Deletion of phenylalanine-508 (Phe-508) from the N-terminal nucleotide-binding domain
(NBD1) of the cystic fibrosis transmembrane conductance regulator (CFTR), a member
of the ATP-binding cassette (ABC) transporter family, disrupts both its folding and
function and causes most cystic fibrosis. Most mutant nascent chains do not pass quality
control in the ER, and those that do remain thermally unstable, only partially functional,
and are rapidly endocytosed and degraded.
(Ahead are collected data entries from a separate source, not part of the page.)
import Mathlib
import HarnessLib
import Summits.NavierStokesRegularity.NavierStokesRegularity.Theorems.PoloidalWindowDoorLrcModEntireThreadSpaceTimePin

/-!
# Route `PoloidalWindowDoor`, item `LrcModEntire` (stmt-NavierStokesRegularity-20428) / crux K2 (stmt-19708) —
# the THREADED HOT SPOT: 2×2 minors of the corrected space-time form

LEAD of item 20428 ns-poloidal-K2-p3 g10 (`--supports stmt-NavierStokesRegularity-20428 --as helper`).
By `threadSpaceTimeHessianPin` / `spaceTime_correctedForm_nonpos` the corrected space-time form
`B(U,U') = σ D²_{(t,x)}v₂(−1,0)[U,U'] − (3/4)|v₂(−1,0)| τ_U τ_{U'}` is symmetric and non-positive at the hot spot.  A non-positive
symmetric form satisfies the Cauchy–Schwarz inequality `B(u,w)² ≤ B(u,u)·B(w,w)` (`form_sq_le_mul_of_nonpos`, abstract); applied to
`u = (1,0)` and `w = (0,w)` it bounds the space-time MIXED second derivatives of `v₂` at the hot spot by the geometric mean of the
time-acceleration deficit and the spatial curvature: `(∂ₜ∂_w v₂)² ≤ (∂ₜ²v₂ − (3/4)v₂)·(∂_w²v₂)` (`threadSpaceTimeMinor`, sign-free).
WHAT THIS IS NOT: not the thick stub, not a claim about Navier–Stokes regularity — calculus at a hot spot (bears_on LADDER-NS N0,
rung N0-LocalTubeDoorPoloidal). [folklore]
-/

noncomputable section

-- the summit and its single sub-problem share the name (CONVENTIONS §1), as in every Theorems file
set_option linter.dupNamespace false

namespace Summit.NavierStokesRegularity.NavierStokesRegularity.Theorems.PoloidalWindowDoorLrcModEntireThreadSpaceTimeMinors

open MeasureTheory Set Function Filter Topology
open scoped RealInnerProductSpace InnerProductSpace
open Literature.Analysis Literature.Analysis.FluidPDE Literature.Analysis.UnboundedOperators
open Summit.NavierStokesRegularity.NavierStokesRegularity.Theorems.LocalSineTubeDoorProfileAlignedWindowRigidityAncient
open Summit.NavierStokesRegularity.NavierStokesRegularity.Theorems.PoloidalWindowDoorLrcModEntireThreadSpaceTimePin

/-- **Cauchy–Schwarz for a non-positive symmetric form** (abstract): `B` additive and homogeneous in the first slot, symmetric and
`B u u ≤ 0` for all `u` ⇒ `(B u w)² ≤ B u u · B w w`. [folklore] -/
theorem form_sq_le_mul_of_nonpos {F : Type*} [AddCommGroup F] [Module ℝ F] (B : F → F → ℝ)
    (hadd : ∀ u u' w : F, B (u + u') w = B u w + B u' w) (hsmul : ∀ (c : ℝ) (u w : F), B (c • u) w = c * B u w)
    (hsymm : ∀ u w : F, B u w = B w u) (hsd : ∀ u : F, B u u ≤ 0) (u w : F) :
    (B u w) ^ 2 ≤ B u u * B w w := by
  set a : ℝ := B u w with ha
  set b : ℝ := B w w with hb
  set c : ℝ := B u u with hc
  have hb0 : b ≤ 0 := hsd w
  have hc0 : c ≤ 0 := hsd u
  have key : ∀ t : ℝ, c + 2 * t * a + t ^ 2 * b ≤ 0 := by
    intro t
    have h := hsd (u + t • w)
    have hexp : B (u + t • w) (u + t • w) = B u u + t * B u w + t * B u w + t ^ 2 * B w w := by
      rw [hadd, hsmul, hsymm u (u + t • w), hsymm w (u + t • w), hadd, hsmul, hadd, hsmul, hsymm w u]; ring
    rw [hexp] at h
    have : B u u + t * B u w + t * B u w + t ^ 2 * B w w = c + 2 * t * a + t ^ 2 * b := by rw [ha, hb, hc]; ring
    linarith [h, this]
  rcases eq_or_lt_of_le hb0 with hbz | hbneg
  · -- `b = 0`: then `c + 2ta ≤ 0` for all `t` forces `a = 0`
    have ha0 : a = 0 := by
      by_contra hne
      have ht := key ((1 - c) / (2 * a))
      rw [hbz, mul_zero, add_zero] at ht
      have : 2 * ((1 - c) / (2 * a)) * a = 1 - c := by field_simp
      linarith
    rw [ha0, hbz]; simp
  · -- `b < 0`: evaluate at `t = -a/b`
    have ht := key (-a / b)
    have hid : c + 2 * (-a / b) * a + (-a / b) ^ 2 * b = c - a ^ 2 / b := by
      field_simp; ring
    rw [hid] at ht
    -- `c - a²/b ≤ 0` with `b < 0` ⇒ `c b - a² ≥ 0`
    have hbne : b ≠ 0 := hbneg.ne
    have h1 : a ^ 2 / b * b = a ^ 2 := div_mul_cancel₀ _ hbne
    nlinarith [mul_le_mul_of_nonpos_right ht hbneg.le, h1]

section Class

variable {v : ℝ → EuclideanSpace ℝ (Fin 3) → EuclideanSpace ℝ (Fin 3)} {C : ℝ}

/-- **SPACE-TIME MINOR at the hot spot** (sign-free).  For a profile of the class whose scale-invariant vertical size peaks at `(−1,0)`
with `v₂(−1,0) ≠ 0`, and every spatial direction `w`:
`(D²_{(t,x)}v₂(−1,0)[(1,0),(0,w)])² ≤ (D²_{(t,x)}v₂(−1,0)[(1,0),(1,0)] − (3/4) v₂(−1,0)) · D²_{(t,x)}v₂(−1,0)[(0,w),(0,w)]`,
i.e. `(∂ₜ∂_w v₂)² ≤ (∂ₜ²v₂ − ¾v₂)(∂_w²v₂)` at the hot spot. [folklore] -/
theorem threadSpaceTimeMinor (hrate : HasTypeITimeDecay C v) (hcont : ContinuousOn (uncurry v) (Iio (0 : ℝ) ×ˢ univ))
    (hmild : ∀ s t : ℝ, s < t → t < 0 → ∀ x, v t x = heatExtension (v s) (t - s) x - oseenDuhamel 1 s v v t x)
    (hne : v (-1) 0 2 ≠ 0) (hhot : ∀ t < 0, ∀ x, Real.sqrt (-t) * |v t x 2| ≤ |v (-1) 0 2|) (w : EuclideanSpace ℝ (Fin 3)) :
    (iteratedFDeriv ℝ 2 (fun p : ℝ × EuclideanSpace ℝ (Fin 3) => v p.1 p.2 2) ((-1 : ℝ), (0 : EuclideanSpace ℝ (Fin 3)))
        ![((1 : ℝ), (0 : EuclideanSpace ℝ (Fin 3))), ((0 : ℝ), w)]) ^ 2 ≤
      (iteratedFDeriv ℝ 2 (fun p : ℝ × EuclideanSpace ℝ (Fin 3) => v p.1 p.2 2) ((-1 : ℝ), (0 : EuclideanSpace ℝ (Fin 3)))
          ![((1 : ℝ), (0 : EuclideanSpace ℝ (Fin 3))), ((1 : ℝ), (0 : EuclideanSpace ℝ (Fin 3)))] - 3 / 4 * v (-1) 0 2) *
        iteratedFDeriv ℝ 2 (fun p : ℝ × EuclideanSpace ℝ (Fin 3) => v p.1 p.2 2) ((-1 : ℝ), (0 : EuclideanSpace ℝ (Fin 3)))
          ![((0 : ℝ), w), ((0 : ℝ), w)] := by
  have hnear := spaceTime_contDiffAt hrate hcont hmild (P := ((-1 : ℝ), (0 : EuclideanSpace ℝ (Fin 3)))) (by norm_num)
  obtain ⟨σ, hσabs, hσa⟩ : ∃ σ : ℝ, |σ| = 1 ∧ σ * v (-1) 0 2 = |v (-1) 0 2| := by
    rcases lt_or_gt_of_ne hne with h | h
    · exact ⟨-1, by simp, by rw [abs_of_neg h]; ring⟩
    · exact ⟨1, by simp, by rw [abs_of_pos h]; ring⟩
  have hσ2 : σ ^ 2 = 1 := by
    have h := congrArg (fun r : ℝ => r ^ 2) hσabs
    simpa only [sq_abs, one_pow] using h
  have hQ := spaceTime_correctedForm_nonpos hrate hcont hmild hne hhot hσa
  set G : ℝ × EuclideanSpace ℝ (Fin 3) → ℝ := fun p => v p.1 p.2 2 with hG
  set P : ℝ × EuclideanSpace ℝ (Fin 3) := ((-1 : ℝ), (0 : EuclideanSpace ℝ (Fin 3))) with hP
  have hGP : ContDiffAt ℝ 2 G P := hnear.self_of_nhds
  have hsymmG : IsSymmSndFDerivAt ℝ G P := hGP.isSymmSndFDerivAt (by simp)
  have hq : ∀ u u' : ℝ × EuclideanSpace ℝ (Fin 3), iteratedFDeriv ℝ 2 G P ![u, u'] = fderiv ℝ (fderiv ℝ G) P u u' := by
    intro u u'; rw [iteratedFDeriv_two_apply]; simp
  set B : (ℝ × EuclideanSpace ℝ (Fin 3)) → (ℝ × EuclideanSpace ℝ (Fin 3)) → ℝ :=
    fun u u' => σ * fderiv ℝ (fderiv ℝ G) P u u' - 3 / 4 * |v (-1) 0 2| * (u.1 * u'.1) with hB
  have hadd : ∀ u u' w : ℝ × EuclideanSpace ℝ (Fin 3), B (u + u') w = B u w + B u' w := fun u u' w => by
    simp only [hB, map_add, add_apply, Prod.fst_add]; ring
  have hsmul : ∀ (c : ℝ) (u w : ℝ × EuclideanSpace ℝ (Fin 3)), B (c • u) w = c * B u w := fun c u w => by
    simp only [hB, map_smul, FunLike.coe_smul, Pi.smul_apply, smul_eq_mul, Prod.smul_fst]; ring
  have hsymm : ∀ u w : ℝ × EuclideanSpace ℝ (Fin 3), B u w = B w u := fun u w => by
    simp only [hB, hsymmG u w]; ring
  have hsd : ∀ u : ℝ × EuclideanSpace ℝ (Fin 3), B u u ≤ 0 := fun u => by
    have h := hQ u
    rw [hq] at h
    simp only [hB]; nlinarith [h]
  have hCS := form_sq_le_mul_of_nonpos B hadd hsmul hsymm hsd ((1 : ℝ), (0 : EuclideanSpace ℝ (Fin 3))) ((0 : ℝ), w)
  simp only [hB, mul_zero, mul_one, sub_zero] at hCS
  rw [hq, hq, hq]
  -- hCS : (σ M)² ≤ (σ T − 3/4 |V|) (σ S); with |V| = σ V and σ² = 1 this is the claim
  rw [← hσa] at hCS
  set M := fderiv ℝ (fderiv ℝ G) P ((1 : ℝ), (0 : EuclideanSpace ℝ (Fin 3))) ((0 : ℝ), w)
  set T := fderiv ℝ (fderiv ℝ G) P ((1 : ℝ), (0 : EuclideanSpace ℝ (Fin 3))) ((1 : ℝ), (0 : EuclideanSpace ℝ (Fin 3)))
  set S := fderiv ℝ (fderiv ℝ G) P ((0 : ℝ), w) ((0 : ℝ), w)
  have e1 : (σ * M) ^ 2 = M ^ 2 := by rw [mul_pow, hσ2, one_mul]
  have e2 : (σ * T - 3 / 4 * (σ * v (-1) 0 2)) * (σ * S) = σ ^ 2 * ((T - 3 / 4 * v (-1) 0 2) * S) := by ring
  rw [e1, e2, hσ2, one_mul] at hCS
  exact hCS

end Class

end Summit.NavierStokesRegularity.NavierStokesRegularity.Theorems.PoloidalWindowDoorLrcModEntireThreadSpaceTimeMinors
Although the lack of the Phe-508 peptide
backbone diminishes the NBD1 folding yield, the absence of the aromatic side chain
is primarily responsible for defective CFTR assembly and channel gating. However,
the site of interdomain contact by the side chain is unknown as is the high-resolution
3D structure of the complete protein. Here we present a 3D structure of CFTR, constructed
by molecular modeling and supported biochemically, in which Phe-508 mediates a tertiary
interaction between the surface of NBD1 and a cytoplasmic loop (CL4) in the C-terminal
membrane-spanning domain (MSD2). This crucial cytoplasmic membrane interface, which
is dynamically involved in regulation of channel gating, explains the known sensitivity
of CFTR assembly to many disease-associated mutations in CL4 as well as NBD1 and provides
a sharply focused target for small molecules to treat CF. In addition to identifying
a key intramolecular site to be repaired therapeutically, our findings advance understanding
of CFTR structure and function and provide a platform for focused biochemical studies
of other features of this unique ABC ion channel.